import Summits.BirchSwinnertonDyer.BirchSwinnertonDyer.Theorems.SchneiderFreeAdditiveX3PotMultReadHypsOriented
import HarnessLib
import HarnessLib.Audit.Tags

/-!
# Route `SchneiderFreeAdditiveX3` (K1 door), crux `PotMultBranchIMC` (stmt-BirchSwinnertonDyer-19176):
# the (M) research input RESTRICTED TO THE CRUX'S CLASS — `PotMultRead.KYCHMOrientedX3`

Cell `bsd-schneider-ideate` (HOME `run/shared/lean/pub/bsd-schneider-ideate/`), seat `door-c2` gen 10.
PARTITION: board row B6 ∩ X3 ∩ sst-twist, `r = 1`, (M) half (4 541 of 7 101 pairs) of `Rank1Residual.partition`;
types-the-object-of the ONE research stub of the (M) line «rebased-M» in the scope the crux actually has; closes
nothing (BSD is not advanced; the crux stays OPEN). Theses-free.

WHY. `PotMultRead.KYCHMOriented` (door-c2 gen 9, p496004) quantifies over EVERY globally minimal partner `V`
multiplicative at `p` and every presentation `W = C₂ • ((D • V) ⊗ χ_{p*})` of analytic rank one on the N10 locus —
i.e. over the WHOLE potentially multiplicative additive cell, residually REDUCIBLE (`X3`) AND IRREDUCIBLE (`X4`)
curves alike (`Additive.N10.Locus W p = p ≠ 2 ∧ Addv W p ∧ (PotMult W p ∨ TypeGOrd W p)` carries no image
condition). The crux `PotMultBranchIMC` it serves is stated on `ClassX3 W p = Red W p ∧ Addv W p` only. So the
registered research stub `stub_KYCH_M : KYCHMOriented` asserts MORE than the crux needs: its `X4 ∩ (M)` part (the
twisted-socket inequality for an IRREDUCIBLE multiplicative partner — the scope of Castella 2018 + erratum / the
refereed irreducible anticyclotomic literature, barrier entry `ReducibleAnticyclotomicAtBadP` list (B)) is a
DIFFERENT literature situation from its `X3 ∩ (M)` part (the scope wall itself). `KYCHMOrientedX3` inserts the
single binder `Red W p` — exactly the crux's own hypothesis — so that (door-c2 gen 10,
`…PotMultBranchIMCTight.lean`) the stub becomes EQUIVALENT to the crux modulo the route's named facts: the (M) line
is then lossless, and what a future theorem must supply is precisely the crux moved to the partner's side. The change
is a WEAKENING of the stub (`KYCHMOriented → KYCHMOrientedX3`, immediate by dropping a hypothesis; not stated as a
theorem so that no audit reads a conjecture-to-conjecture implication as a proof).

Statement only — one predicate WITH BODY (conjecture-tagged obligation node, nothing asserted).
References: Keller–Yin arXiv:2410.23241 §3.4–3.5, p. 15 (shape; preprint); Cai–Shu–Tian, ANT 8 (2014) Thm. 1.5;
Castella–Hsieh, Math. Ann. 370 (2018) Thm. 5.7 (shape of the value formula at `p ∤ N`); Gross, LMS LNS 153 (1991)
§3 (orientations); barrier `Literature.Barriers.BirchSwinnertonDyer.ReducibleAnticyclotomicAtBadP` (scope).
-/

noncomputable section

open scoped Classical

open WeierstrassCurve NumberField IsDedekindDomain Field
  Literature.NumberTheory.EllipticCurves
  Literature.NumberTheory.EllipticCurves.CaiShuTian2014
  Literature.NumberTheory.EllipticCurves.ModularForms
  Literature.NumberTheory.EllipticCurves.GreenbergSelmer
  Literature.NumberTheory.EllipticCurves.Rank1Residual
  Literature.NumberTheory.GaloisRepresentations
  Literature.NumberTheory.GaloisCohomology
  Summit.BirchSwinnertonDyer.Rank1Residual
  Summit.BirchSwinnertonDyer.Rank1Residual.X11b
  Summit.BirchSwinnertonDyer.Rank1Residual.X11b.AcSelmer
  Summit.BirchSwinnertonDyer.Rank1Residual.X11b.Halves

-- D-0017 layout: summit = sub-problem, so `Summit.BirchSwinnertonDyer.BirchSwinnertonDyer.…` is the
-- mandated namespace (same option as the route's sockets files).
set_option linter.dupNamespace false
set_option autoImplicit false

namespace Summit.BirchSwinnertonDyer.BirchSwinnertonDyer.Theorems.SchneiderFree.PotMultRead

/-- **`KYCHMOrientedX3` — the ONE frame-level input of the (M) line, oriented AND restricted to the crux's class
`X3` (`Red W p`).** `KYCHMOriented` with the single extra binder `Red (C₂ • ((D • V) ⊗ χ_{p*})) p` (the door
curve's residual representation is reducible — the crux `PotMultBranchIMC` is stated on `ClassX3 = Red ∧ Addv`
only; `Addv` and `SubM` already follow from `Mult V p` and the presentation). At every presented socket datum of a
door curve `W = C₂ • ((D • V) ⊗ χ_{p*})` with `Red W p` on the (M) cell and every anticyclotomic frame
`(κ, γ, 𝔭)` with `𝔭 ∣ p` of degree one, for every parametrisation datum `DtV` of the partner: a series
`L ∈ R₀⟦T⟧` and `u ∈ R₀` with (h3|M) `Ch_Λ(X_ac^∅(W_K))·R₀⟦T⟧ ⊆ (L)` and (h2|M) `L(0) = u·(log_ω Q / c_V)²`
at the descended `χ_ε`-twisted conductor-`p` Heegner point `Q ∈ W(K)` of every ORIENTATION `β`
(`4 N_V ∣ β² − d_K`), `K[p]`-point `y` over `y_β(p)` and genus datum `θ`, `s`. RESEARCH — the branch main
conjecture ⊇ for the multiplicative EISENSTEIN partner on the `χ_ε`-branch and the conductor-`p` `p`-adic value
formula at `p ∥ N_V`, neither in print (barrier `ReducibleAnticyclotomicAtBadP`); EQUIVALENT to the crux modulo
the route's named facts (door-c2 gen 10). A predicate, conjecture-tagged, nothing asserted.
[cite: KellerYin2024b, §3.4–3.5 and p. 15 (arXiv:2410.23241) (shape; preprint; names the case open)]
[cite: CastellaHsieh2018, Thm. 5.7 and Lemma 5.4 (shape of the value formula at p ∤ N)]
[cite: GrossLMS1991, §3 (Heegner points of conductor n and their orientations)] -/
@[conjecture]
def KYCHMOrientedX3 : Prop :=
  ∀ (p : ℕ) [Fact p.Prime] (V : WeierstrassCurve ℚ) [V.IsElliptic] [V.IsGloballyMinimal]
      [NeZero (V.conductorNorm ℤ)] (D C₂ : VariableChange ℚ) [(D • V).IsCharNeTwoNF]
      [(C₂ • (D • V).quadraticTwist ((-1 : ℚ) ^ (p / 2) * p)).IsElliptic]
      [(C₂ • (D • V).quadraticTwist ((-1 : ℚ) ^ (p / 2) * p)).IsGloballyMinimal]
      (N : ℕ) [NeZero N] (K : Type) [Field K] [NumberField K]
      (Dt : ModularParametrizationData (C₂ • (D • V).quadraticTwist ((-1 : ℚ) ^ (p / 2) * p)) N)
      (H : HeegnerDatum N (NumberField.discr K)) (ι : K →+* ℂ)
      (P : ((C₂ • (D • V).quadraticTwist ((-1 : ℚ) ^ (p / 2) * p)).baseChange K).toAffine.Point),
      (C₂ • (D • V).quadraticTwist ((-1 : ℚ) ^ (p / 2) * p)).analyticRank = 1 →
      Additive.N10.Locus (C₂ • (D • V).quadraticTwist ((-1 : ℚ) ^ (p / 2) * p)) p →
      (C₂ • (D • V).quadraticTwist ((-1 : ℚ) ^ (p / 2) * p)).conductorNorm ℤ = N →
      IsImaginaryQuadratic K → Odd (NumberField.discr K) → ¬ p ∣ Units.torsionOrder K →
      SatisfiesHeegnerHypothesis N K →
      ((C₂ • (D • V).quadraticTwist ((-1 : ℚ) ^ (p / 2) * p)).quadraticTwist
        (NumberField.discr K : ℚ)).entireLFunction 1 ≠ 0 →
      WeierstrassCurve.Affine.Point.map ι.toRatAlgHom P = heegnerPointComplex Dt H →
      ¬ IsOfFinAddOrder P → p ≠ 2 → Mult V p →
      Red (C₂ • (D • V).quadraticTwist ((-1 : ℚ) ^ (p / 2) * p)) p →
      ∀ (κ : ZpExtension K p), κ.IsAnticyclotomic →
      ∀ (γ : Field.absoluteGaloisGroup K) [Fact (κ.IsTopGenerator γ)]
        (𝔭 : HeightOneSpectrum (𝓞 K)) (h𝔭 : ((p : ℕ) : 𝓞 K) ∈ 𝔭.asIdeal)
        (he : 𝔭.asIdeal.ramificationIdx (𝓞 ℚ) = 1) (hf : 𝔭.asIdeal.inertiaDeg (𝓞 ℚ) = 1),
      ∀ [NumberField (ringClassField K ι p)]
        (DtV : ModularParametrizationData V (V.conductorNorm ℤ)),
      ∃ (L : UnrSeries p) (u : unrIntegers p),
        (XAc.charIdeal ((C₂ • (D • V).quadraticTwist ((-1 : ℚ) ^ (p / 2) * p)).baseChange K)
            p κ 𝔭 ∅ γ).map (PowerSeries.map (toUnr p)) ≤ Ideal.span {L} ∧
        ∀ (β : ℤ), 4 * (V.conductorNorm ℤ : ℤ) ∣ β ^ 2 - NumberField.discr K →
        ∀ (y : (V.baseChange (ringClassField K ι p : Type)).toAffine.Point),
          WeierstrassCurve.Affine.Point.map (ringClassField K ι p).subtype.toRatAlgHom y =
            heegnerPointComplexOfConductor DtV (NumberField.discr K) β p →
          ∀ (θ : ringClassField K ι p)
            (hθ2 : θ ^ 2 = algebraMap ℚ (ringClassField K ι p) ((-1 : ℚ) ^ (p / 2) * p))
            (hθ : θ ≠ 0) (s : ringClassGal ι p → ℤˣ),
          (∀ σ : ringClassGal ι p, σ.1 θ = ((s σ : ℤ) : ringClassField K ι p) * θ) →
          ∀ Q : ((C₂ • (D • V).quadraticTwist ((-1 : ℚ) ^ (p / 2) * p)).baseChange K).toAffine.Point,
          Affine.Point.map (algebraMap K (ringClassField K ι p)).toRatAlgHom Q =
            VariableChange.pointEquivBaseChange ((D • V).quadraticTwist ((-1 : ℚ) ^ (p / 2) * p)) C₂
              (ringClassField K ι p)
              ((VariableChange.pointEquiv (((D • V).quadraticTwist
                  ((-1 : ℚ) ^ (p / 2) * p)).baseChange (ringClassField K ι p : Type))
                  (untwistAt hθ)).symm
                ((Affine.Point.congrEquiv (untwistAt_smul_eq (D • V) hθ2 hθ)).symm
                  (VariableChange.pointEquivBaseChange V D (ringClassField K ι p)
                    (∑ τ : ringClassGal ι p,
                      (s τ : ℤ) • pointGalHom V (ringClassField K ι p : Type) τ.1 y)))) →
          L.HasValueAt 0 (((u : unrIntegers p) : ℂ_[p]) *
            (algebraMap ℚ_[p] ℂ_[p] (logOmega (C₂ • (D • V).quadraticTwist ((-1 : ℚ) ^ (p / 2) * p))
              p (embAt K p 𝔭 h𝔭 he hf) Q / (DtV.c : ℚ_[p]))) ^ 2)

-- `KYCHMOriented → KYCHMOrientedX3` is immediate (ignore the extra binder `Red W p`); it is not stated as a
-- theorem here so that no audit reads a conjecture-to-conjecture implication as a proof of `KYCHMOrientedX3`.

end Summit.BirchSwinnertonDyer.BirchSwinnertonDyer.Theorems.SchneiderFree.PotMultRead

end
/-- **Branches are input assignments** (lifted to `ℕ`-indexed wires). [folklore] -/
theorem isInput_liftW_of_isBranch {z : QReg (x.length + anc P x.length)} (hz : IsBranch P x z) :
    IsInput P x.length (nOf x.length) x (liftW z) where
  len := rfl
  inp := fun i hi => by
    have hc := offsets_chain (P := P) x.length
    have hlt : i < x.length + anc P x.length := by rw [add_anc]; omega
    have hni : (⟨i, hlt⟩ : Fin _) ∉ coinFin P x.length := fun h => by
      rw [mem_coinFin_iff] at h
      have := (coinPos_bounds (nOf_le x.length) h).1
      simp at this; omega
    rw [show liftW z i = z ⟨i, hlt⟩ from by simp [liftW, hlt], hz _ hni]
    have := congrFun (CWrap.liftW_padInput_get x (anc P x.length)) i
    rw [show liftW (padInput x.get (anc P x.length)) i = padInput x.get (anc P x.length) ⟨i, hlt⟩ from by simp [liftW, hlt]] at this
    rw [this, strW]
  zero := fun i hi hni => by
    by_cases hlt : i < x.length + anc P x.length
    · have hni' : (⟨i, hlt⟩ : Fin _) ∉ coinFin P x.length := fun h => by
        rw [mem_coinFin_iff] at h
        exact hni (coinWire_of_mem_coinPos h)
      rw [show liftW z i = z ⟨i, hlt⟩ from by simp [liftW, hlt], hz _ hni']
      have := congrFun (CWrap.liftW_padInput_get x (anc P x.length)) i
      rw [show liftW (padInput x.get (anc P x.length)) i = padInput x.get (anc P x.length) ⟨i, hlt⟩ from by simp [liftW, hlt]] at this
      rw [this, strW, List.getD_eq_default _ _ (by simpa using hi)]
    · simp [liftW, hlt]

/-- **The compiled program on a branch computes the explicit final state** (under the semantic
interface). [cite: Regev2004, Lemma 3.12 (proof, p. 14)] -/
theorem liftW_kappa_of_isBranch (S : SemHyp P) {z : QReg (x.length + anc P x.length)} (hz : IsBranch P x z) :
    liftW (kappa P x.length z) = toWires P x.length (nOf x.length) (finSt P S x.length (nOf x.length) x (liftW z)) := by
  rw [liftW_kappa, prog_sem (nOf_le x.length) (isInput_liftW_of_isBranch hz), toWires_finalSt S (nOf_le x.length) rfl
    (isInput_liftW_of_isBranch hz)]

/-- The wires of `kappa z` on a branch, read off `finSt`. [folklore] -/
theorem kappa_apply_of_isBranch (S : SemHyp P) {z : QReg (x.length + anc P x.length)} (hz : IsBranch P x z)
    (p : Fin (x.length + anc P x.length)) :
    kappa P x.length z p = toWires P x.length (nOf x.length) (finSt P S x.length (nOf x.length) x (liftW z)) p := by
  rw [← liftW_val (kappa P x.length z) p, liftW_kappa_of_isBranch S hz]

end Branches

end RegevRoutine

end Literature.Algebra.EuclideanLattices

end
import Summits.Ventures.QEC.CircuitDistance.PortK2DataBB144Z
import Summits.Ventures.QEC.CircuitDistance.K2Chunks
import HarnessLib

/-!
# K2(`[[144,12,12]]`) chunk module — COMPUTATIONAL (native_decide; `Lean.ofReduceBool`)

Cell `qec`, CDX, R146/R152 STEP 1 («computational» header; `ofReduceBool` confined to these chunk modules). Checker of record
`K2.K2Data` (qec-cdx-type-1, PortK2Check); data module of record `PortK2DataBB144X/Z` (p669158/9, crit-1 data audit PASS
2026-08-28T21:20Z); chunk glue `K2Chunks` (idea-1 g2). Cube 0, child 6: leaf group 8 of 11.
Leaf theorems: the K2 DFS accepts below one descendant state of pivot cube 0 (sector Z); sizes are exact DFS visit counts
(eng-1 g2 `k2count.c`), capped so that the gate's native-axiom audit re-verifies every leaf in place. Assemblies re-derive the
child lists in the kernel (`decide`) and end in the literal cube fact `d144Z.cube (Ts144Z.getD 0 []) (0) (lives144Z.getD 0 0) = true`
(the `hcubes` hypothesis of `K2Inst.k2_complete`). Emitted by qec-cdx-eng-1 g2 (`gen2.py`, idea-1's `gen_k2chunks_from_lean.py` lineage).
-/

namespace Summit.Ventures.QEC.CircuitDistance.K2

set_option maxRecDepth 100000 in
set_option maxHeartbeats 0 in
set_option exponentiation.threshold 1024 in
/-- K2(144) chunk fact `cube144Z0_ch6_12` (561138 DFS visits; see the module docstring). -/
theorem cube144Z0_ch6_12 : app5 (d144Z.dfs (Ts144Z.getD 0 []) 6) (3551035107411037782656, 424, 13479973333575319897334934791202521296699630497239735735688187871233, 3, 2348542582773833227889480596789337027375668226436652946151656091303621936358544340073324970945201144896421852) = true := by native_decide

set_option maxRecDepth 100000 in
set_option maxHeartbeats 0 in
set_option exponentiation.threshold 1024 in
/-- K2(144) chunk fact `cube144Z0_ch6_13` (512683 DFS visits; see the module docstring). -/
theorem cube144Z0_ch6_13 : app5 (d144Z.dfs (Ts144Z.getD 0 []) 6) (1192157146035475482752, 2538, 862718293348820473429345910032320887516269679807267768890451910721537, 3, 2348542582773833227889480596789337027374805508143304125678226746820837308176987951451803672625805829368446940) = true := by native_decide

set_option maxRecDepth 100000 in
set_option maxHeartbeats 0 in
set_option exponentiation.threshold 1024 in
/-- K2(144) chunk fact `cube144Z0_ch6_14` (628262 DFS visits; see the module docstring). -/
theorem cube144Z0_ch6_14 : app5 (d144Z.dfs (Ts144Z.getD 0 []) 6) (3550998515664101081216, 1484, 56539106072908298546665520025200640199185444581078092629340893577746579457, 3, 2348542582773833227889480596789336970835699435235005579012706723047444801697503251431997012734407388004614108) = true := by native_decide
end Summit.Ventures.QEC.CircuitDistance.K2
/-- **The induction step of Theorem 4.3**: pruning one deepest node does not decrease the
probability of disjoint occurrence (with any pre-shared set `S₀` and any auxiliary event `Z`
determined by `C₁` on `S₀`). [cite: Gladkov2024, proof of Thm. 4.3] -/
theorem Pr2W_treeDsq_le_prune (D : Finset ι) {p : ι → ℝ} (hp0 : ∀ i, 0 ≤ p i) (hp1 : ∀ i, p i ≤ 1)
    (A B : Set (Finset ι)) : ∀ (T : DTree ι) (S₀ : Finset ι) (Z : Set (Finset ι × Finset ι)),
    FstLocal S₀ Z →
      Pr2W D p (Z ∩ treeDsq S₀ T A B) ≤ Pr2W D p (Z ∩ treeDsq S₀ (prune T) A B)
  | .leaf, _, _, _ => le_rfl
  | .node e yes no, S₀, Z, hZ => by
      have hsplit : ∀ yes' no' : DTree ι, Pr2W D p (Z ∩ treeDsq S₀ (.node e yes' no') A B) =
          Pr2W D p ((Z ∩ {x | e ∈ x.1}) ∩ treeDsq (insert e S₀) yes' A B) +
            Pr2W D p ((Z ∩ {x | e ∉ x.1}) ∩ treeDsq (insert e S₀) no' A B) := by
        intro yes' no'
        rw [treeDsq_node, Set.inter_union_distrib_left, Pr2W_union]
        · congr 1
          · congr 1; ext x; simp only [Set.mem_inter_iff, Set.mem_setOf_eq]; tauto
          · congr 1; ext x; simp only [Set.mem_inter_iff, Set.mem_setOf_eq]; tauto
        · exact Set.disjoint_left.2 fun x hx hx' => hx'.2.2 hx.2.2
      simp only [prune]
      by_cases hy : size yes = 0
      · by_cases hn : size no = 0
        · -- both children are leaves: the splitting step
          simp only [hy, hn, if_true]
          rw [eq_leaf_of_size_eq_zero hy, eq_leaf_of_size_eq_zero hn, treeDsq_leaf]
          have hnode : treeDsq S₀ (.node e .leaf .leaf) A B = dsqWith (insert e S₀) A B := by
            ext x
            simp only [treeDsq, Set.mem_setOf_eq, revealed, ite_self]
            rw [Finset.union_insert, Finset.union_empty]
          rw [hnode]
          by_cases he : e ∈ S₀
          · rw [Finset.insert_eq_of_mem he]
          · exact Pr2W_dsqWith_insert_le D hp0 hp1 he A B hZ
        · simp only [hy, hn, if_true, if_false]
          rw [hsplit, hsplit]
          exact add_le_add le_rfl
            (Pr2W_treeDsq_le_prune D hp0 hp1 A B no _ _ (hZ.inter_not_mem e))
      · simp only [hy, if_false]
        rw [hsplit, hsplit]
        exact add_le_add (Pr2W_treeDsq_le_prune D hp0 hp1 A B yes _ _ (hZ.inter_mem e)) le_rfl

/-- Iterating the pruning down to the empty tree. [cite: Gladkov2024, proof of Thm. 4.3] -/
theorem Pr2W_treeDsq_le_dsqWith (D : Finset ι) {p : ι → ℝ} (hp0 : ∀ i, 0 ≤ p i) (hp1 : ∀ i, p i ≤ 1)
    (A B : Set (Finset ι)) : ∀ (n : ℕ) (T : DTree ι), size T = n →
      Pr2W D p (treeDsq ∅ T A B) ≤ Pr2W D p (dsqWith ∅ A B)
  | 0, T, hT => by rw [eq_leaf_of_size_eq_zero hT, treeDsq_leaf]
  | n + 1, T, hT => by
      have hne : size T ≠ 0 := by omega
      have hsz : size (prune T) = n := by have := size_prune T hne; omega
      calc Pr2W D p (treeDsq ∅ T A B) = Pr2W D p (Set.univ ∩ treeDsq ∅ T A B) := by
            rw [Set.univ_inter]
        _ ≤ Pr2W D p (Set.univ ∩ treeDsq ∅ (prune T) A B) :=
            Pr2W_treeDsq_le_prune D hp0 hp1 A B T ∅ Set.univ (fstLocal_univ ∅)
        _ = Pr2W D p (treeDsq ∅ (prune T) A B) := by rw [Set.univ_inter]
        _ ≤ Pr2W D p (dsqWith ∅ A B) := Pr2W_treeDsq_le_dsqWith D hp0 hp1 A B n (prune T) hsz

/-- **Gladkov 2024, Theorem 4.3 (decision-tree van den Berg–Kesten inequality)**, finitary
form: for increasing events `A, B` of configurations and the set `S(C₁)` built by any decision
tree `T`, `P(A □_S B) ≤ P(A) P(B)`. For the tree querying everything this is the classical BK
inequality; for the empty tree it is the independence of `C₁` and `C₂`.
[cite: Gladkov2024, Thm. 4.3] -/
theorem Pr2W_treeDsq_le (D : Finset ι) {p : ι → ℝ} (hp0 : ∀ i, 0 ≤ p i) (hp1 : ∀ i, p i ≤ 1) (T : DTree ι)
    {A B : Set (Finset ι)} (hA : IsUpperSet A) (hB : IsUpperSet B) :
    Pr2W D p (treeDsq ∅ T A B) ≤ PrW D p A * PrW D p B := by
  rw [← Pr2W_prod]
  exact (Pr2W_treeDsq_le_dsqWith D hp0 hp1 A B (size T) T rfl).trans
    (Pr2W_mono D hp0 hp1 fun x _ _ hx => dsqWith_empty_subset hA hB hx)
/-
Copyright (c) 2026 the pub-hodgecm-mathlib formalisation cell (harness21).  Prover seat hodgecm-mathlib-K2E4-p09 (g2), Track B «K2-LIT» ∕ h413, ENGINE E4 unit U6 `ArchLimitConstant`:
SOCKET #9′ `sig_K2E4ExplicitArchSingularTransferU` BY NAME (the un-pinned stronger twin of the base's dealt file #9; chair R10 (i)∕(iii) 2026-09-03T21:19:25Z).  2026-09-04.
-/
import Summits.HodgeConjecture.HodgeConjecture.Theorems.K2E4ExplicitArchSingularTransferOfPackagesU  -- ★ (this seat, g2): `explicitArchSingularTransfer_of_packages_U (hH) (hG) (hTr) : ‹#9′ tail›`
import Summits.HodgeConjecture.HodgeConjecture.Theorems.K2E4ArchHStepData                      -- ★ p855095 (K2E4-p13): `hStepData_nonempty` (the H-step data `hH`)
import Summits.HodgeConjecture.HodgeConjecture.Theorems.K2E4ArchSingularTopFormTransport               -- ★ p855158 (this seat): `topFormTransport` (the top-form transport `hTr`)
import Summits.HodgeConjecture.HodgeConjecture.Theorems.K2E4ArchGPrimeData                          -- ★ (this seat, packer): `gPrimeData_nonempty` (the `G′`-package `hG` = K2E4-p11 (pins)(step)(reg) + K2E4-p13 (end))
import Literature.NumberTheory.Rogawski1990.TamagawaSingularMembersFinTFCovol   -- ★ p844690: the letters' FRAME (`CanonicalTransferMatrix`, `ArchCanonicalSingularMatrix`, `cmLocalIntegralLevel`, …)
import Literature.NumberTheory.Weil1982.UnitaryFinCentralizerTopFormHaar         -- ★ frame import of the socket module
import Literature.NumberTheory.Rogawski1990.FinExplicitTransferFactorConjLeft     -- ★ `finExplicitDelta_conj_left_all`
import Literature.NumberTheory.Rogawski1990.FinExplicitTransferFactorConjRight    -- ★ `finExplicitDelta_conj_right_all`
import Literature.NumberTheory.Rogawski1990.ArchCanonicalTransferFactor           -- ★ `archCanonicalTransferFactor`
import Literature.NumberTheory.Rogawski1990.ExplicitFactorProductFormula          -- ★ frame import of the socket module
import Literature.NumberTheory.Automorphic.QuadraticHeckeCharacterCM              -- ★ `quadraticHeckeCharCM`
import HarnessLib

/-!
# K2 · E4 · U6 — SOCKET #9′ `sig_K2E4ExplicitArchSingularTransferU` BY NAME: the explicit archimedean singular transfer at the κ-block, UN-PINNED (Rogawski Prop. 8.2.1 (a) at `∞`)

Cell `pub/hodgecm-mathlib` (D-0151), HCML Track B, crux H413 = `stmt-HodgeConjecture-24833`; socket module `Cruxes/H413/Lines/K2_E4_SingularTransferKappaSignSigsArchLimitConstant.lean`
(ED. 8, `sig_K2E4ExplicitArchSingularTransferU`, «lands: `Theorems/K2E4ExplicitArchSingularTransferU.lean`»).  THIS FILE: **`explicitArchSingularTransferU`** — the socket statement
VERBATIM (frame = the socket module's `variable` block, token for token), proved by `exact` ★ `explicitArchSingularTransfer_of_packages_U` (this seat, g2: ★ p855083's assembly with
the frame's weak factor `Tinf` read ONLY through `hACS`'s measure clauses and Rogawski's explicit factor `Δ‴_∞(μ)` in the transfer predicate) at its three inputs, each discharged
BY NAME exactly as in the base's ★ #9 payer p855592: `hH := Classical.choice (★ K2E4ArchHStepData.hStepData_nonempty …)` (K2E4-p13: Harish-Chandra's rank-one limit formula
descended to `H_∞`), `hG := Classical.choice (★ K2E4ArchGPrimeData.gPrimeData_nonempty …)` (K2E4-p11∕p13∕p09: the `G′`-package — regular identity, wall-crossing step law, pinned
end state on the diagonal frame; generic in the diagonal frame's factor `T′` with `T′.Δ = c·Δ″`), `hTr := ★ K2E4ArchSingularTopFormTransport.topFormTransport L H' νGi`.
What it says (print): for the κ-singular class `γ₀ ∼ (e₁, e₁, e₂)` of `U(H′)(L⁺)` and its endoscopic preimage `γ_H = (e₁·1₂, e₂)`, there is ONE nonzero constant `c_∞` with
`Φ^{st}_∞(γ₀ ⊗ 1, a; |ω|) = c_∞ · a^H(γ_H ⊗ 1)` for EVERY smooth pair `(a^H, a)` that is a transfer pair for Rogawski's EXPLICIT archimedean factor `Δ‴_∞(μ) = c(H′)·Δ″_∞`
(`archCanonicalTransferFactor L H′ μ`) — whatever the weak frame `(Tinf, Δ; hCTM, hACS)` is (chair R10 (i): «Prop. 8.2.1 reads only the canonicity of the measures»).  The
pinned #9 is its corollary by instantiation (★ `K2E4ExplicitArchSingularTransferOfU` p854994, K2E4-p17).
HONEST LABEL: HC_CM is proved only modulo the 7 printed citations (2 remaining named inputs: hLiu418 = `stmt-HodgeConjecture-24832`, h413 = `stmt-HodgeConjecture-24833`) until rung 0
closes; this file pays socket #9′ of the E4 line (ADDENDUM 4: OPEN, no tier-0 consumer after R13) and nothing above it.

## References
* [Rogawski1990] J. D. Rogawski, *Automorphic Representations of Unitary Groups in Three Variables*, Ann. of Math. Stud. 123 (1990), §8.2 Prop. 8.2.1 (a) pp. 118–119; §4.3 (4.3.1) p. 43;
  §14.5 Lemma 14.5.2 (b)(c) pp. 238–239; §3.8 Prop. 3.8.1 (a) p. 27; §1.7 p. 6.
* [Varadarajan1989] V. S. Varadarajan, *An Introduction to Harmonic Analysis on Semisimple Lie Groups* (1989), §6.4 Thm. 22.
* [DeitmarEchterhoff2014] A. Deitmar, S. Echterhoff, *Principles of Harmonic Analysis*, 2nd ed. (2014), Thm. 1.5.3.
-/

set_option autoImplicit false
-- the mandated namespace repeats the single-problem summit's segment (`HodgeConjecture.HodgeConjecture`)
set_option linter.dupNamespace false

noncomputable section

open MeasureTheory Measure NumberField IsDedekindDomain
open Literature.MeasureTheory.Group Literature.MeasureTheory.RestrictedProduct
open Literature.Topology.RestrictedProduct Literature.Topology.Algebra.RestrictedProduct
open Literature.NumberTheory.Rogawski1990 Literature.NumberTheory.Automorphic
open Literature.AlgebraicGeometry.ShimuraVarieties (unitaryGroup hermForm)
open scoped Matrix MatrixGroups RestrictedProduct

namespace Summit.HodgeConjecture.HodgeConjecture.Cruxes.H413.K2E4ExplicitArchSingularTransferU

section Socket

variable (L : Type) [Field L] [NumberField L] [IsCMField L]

Problem requirements: Locate the lines above that hold the word "partner". Show every one of them.

The completed task:
WHY. `PotMultRead.KYCHMOriented` (door-c2 gen 9, p496004) quantifies over EVERY globally minimal partner `V`
twisted-socket inequality for an IRREDUCIBLE multiplicative partner — the scope of Castella 2018 + erratum / the
is then lossless, and what a future theorem must supply is precisely the crux moved to the partner's side. The change
`(κ, γ, 𝔭)` with `𝔭 ∣ p` of degree one, for every parametrisation datum `DtV` of the partner: a series
conjecture ⊇ for the multiplicative EISENSTEIN partner on the `χ_ε`-branch and the conductor-`p` `p`-adic value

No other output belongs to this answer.